Hacking Internet-Connected Bears Exposes 2 Million Voice Messages and 800K Credentials

Everyone parent loves getting his kids the latest cool toys available, but some of them are straight-up dangerous, especially the ones which are able to connect to the Internet, like CloudPets. As a matter of fact, these adorable little plush toys have managed to leak 800,000 user account credentials and also 2 million message recordings for who wants to listen to.

It seems that in between Christmas and the first week of January, the company behind these CloudPets, Spiral Toys, has left customer data on a database which was not even protected by a firewall or even a password. Search engine Shodan was often used to find these unprotected websites and servers. It was put to use to find this MongoDB database where all data from the CloudPets was stored.

So, what was exposed? more than 800,000 emails with passwords. Thank god, they are secured with bcrypt, a hashing function which is harder and stronger to crack than others. The Troy Hunt, security researcher who is behind Have I Been Pwned, has analysed the CloudPets data and he claims that a huge number of these passwords are so weak, they might have already been cracked by now.

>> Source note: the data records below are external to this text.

import Summits.CriticalPhenomena.Ising3D.Control2DReadoutWindow
import Summits.CriticalPhenomena.Ising3D.Control2DL17BoxYData80
import Summits.CriticalPhenomena.Ising3D.Control2DL17BoxYRegion
import Mathlib.Tactic.NormNum
import Mathlib.Tactic.Linarith
import HarnessLib

/-!
# Readout certificate B17 over a WINDOW: `f(4.10) < f(Δ)` for EVERY `Δ ∈ [2.0625, 4.07]` — the near-zero at `4.10 ± 0.03` is the
least value of the scalar-channel action over the whole window `[2.0625, 4.10 + 0.03]` (cell `pub-ising3x`, seat controls-1 gen 29;
KERNEL, certificate kind "readout", continuum form — CONTROL-ONLY)

HONEST FRAMING: lottery ticket; floor = tightest certified 3D Ising CFT bounds; no exact-solution
claim without a proof. CONTROL-ONLY (`d = 2`, `Δ_σ = 1/8`); a statement about one of our INSTRUMENTS (the kernel-certified Λ = 17
lower-edge box functional `wtboxY`: the P9(a) object `j195171` (Λ = 17, E₀ = 40; sha256 `960ca02c…`); box `[977/1000, 491/500]`), not about a CFT; nothing about `d = 3`.

`Control2DReadoutB17.dip0_B17` samples `f(Δ) = φ[F^{1/8}_-[g_{Δ,0}]]` at `{4, 4.07, 4.10, 4.10+0.03}`. Here `f(4.10) < f(Δ)` is
certified for the CONTINUUM `Δ ∈ [33/16, 407 / 100]` by three Bernstein cells of the window polynomial (`Control2DReadoutWindow.windowCheck`:
cell polynomial `phatboxYs0 = cellPolyZ wtboxY slL17 17 0 71` of the landed replay, digit cut `10^490` as in its landed cells, readout truncation
`N = 160`, region threshold `E₀ = 40`). Below `Δ = 2.0625` the action falls to its BINDING zero at the gap edge `Δ = 2` (a boundary zero
of the certificate: `f(2)/f(4.10) ≈ 0.02`), so the window starts just above it. With `dip0_B17` (`f(4.10) < f(4.10 + 0.03)`): over
`[2.0625, 4.10 + 0.03]` the least value is attained only inside `(4.07, 4.10 + 0.03)` — the instrument's first excited near-zero sits at
`δ₀(17) = 0.10 ± 0.03` above `T T̄ = 4` with NO lower excursion anywhere in `[2.0625, 4.07]`. Zero grant compute. No facts, standard
axioms only. [cite: RattazziEtAl2008, §5.5]
-/

namespace Summit.CriticalPhenomena.Ising3D.Control2D

open Set
open Literature.MathematicalPhysics.QuantumFieldTheory.ConformalBootstrap3D

set_option maxHeartbeats 0 in
set_option maxRecDepth 200000 in
/-- Window cell 1: `y ∈ [33/32, 51/32]` (`Δ ∈ [2.0625, 3.1875]`). [folklore] -/
theorem windowCheck_B17_c1 : windowCheck wtboxY slL17 17 71 490 160 40 (41 / 10) 32 33 18 phatboxYs0 = true := by
  decide +kernel

set_option maxHeartbeats 0 in
set_option maxRecDepth 200000 in
/-- Window cell 2: `y ∈ [102/64, 121/64]` (`Δ ∈ [3.1875, 3.78125]`). [folklore] -/
theorem windowCheck_B17_c2 : windowCheck wtboxY slL17 17 71 490 160 40 (41 / 10) 64 102 19 phatboxYs0 = true := by
  decide +kernel

set_option maxHeartbeats 0 in
set_option maxRecDepth 200000 in
/-- Window cell 3: `y ∈ [3025/1600, 3256/1600]` (`Δ ∈ [3.78125, 4.07]`). [folklore] -/
theorem windowCheck_B17_c3 : windowCheck wtboxY slL17 17 71 490 160 40 (41 / 10) 1600 3025 231 phatboxYs0 = true := by
  decide +kernel

set_option maxRecDepth 8192 in
/-- **B17 window readout, kernel-complete**: for `φ = taylorFunctional2D (1/2) slL17 wtboxY` (`Δ_σ = 1/8`, scalar channel) and EVERY
`Δ ∈ [33/16, 407 / 100]`: `f(41 / 10) < f(Δ)`. CONTROL-ONLY (d = 2). [cite: RattazziEtAl2008, §5.5] -/
theorem window_B17 (Δ : ℝ) (h1 : (33 : ℝ) / 16 ≤ Δ) (h2 : Δ ≤ 407 / 100) :
    taylorFunctional2D (1 / 2) slL17.toFinset (fun p => (wtboxY p : ℝ)) (crossF (1 / 8) (-1) (globalBlock (41 / 10) 0)) <
      taylorFunctional2D (1 / 2) slL17.toFinset (fun p => (wtboxY p : ℝ)) (crossF (1 / 8) (-1) (globalBlock Δ 0)) := by
  have hR := (region_of_kernelCertAuto wtboxY slL17_nodup slL17_deg 17 18 (by norm_num) (by norm_num) PregboxY_eq
      (by decide +kernel) QhatboxY_eq _ cregboxY_n0 cregJboxY (by decide) cregJboxY_ok)
  have em : (((41 / 10 : ℚ)) : ℝ) = 41 / 10 := by norm_num
  rcases le_total Δ (51 / 16) with hA | hA
  · have h := window_lt_of_windowCheck wtboxY slL17_nodup slL17_deg phatboxYs0_eq
      (fun b J hb hE => hR b J hb (by exact_mod_cast hE)) windowCheck_B17_c1 (Δ := Δ)
      (by push_cast; linarith) (by push_cast; linarith)
    rwa [em] at h
  rcases le_total Δ (121 / 32) with hB | hB
  · have h := window_lt_of_windowCheck wtboxY slL17_nodup slL17_deg phatboxYs0_eq
      (fun b J hb hE => hR b J hb (by exact_mod_cast hE)) windowCheck_B17_c2 (Δ := Δ)
      (by push_cast; linarith) (by push_cast; linarith)
    rwa [em] at h
  · have h := window_lt_of_windowCheck wtboxY slL17_nodup slL17_deg phatboxYs0_eq
      (fun b J hb hE => hR b J hb (by exact_mod_cast hE)) windowCheck_B17_c3 (Δ := Δ)
      (by push_cast; linarith) (by push_cast; linarith)
    rwa [em] at h

end Summit.CriticalPhenomena.Ising3D.Control2D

In just the weeks the data was exposed, a couple of security researchers, as well as the malicious hackers, got their hands on this information. It also seems that several cyber criminals have got their hands on this database and held it for the ransom, as the data in CloudPets’ was overwritten twice as of now.

“It only takes a little mistake on behalf of data custodian – like misconfiguring the database security – and every single piece of the data they hold on you can be in public domain in just minutes,” Troy Hunt writes in a blog post. He adds that, without any doubt, there are many connected toys with serious security vulnerabilities.